Hey guys, I made a new video on my sharks. I hope you enjoy watching it!


----------



## sooley19 (Jan 7, 2009)

absolutely amazing


----------



## kamal (Apr 21, 2009)

WOW that is amazing


----------



## Flexin5 (Nov 12, 2011)

crazy. i'd love to keep one some day. 

stupid question, but why are cat sharks non reef safe? do they actually go after coral?


----------



## fesso clown (Nov 15, 2011)

wow. thanks for sharing that. amazing!


----------



## Bayinaung (Feb 24, 2012)

pretty cool.


----------



## disman_ca (Nov 12, 2011)

Nice, you should drop the Toronto Ripley's a line just to make sure they know you exist as a business. You never know if they are looking for additional sharks that don't need to be imported.


----------



## Chris A (Feb 2, 2011)

Thanks for watching and for the comments everyone.
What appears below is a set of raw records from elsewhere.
import Mathlib
import Literature.NumberTheory.Transcendental.NormDescentAlongSequence
import Summits.Schanuel.Schanuel.Theses.RigidCore

/-!
# Deep linear torsion cusps carry finitely many hits (stub `stub_deepCuspFinite`)

Stub (pocket "depth `≥ e(d-1)`") of the line `cusp-germ-schneider-sparsity` for the crux
`RigidCore.SparsityTwo` (item stmt-Schanuel-0971). In the algebraic uniformiser `t` of a LINEAR
TORSION HOMOGENEOUS cusp of a `ℚ`-curve the hits `n` satisfy `(t n)⁻ᵉ = 2πi n + c n` with `c n`
convergent, and the hit condition reads `β (q n + m₁) + q Φ(t n)/(2πi) ∈ ℤ`, where `β` is the real
algebraic slope and `Φ` the defect germ (analytic at `0`, `Φ 0 = 0`, `Φ ≢ 0` near `0`, algebraic
Taylor coefficients). If `Φ` vanishes to order `≥ e(d-1)`, `d = deg (minpoly ℚ β)`, there are
only finitely many hits:

* `d = 1` (`β ∈ ℚ`): the integers `den(β) · q Φ(t n)/(2πi)` tend to `0`, hence vanish at all
  large hits, so `Φ` vanishes at points accumulating at `0` — identity theorem
  (`eventually_zero_of_infinite_ratSlope_hits`);
* `d ≥ 2`: with `M n = q n + m₁`, `k₀ = e(d-1)`, Taylor's formula
  `Φ z = φ z^{k₀}/k₀! + z^{k₀+1} F z` (`φ = Φ^{(k₀)}(0)`, `F` analytic) and
  `(t n)^{k₀} = ((t n)^e)^{d-1}`, `M n (t n)^e → q/(2πi)` give
  `(M n)^{d-1} · q Φ(t n)/(2πi) → κ = (q/(2πi))^d φ/k₀!`; `κ π^d = (q/(2i))^d φ/k₀!` is algebraic,
  so `κ` is zero or transcendental (`eq_zero_of_isAlgebraic_of_mul_pi_pow`, Lindemann), and the
  norm descent `finite_setOf_slope_hit_of_normLimit_seq` along `M n`, run with a primitive integer
  multiple of `minpoly ℚ β` (no rational root since `d ≥ 2`, simple root by separability),
  concludes. This contains the disprover's benchmark `shapiroW` (`β = √2`, `e = 1`, `d = 2`).

Sources: Mathlib (`AnalyticAt.exists_eq_sum_add_pow_mul`, `minpoly`, `integerNormalization`,
`Irreducible.separable`) and the Literature file `NormDescentAlongSequence`.
-/

set_option linter.dupNamespace false
/-- Equivalently: **interior points of `W` map into the open unit disc.** [cite: Wendl2018, Def. 9.33] -/
theorem norm_apply_lt_one_of_isInteriorPoint {x : W} (hx : (𝓡∂ 4).IsInteriorPoint x) :
    ‖P.f x‖ < 1 := by
  refine lt_of_le_of_ne (P.norm_apply_le_one x) fun h1 => ?_
  exact ((𝓡∂ 4).isBoundaryPoint_iff_not_isInteriorPoint x).1
    (P.isBoundaryPoint_of_norm_apply_eq_one h1) hx

end PALF

end Literature.Geometry.Symplectic

end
Flexin, the thing with sharks is they have a tendency to dig and bulldoze corals over. I would avoid stinging corals in the same tank to play it safe for the shark sake.


----------



## aznphil (Jul 20, 2011)

wow i fully support your cause...and the eggs trip me out every time.


----------



## Flexin5 (Nov 12, 2011)

Chris A said:


> Thanks for watching and for the comments everyone.
> 
> Flexin, the thing with sharks is they have a tendency to dig and bulldoze corals over. I would avoid stinging corals in the same tank to play it safe for the shark sake.


I see. so would it be doable to say have a sps tank with sps on the top end of the rocks and the frags glued down and nothing on the sand bed? that would be a cool tank.


----------



## Crumbs (Mar 8, 2008)

An sps shark tank would be pretty neat. It could work with some of the smaller species such as the Bali Cats that would not be as destructive.

I have a newly hatched resident to welcome. Thought some of you would like to see.


----------



## 50seven (Feb 14, 2010)

Cool... Lucky you!


----------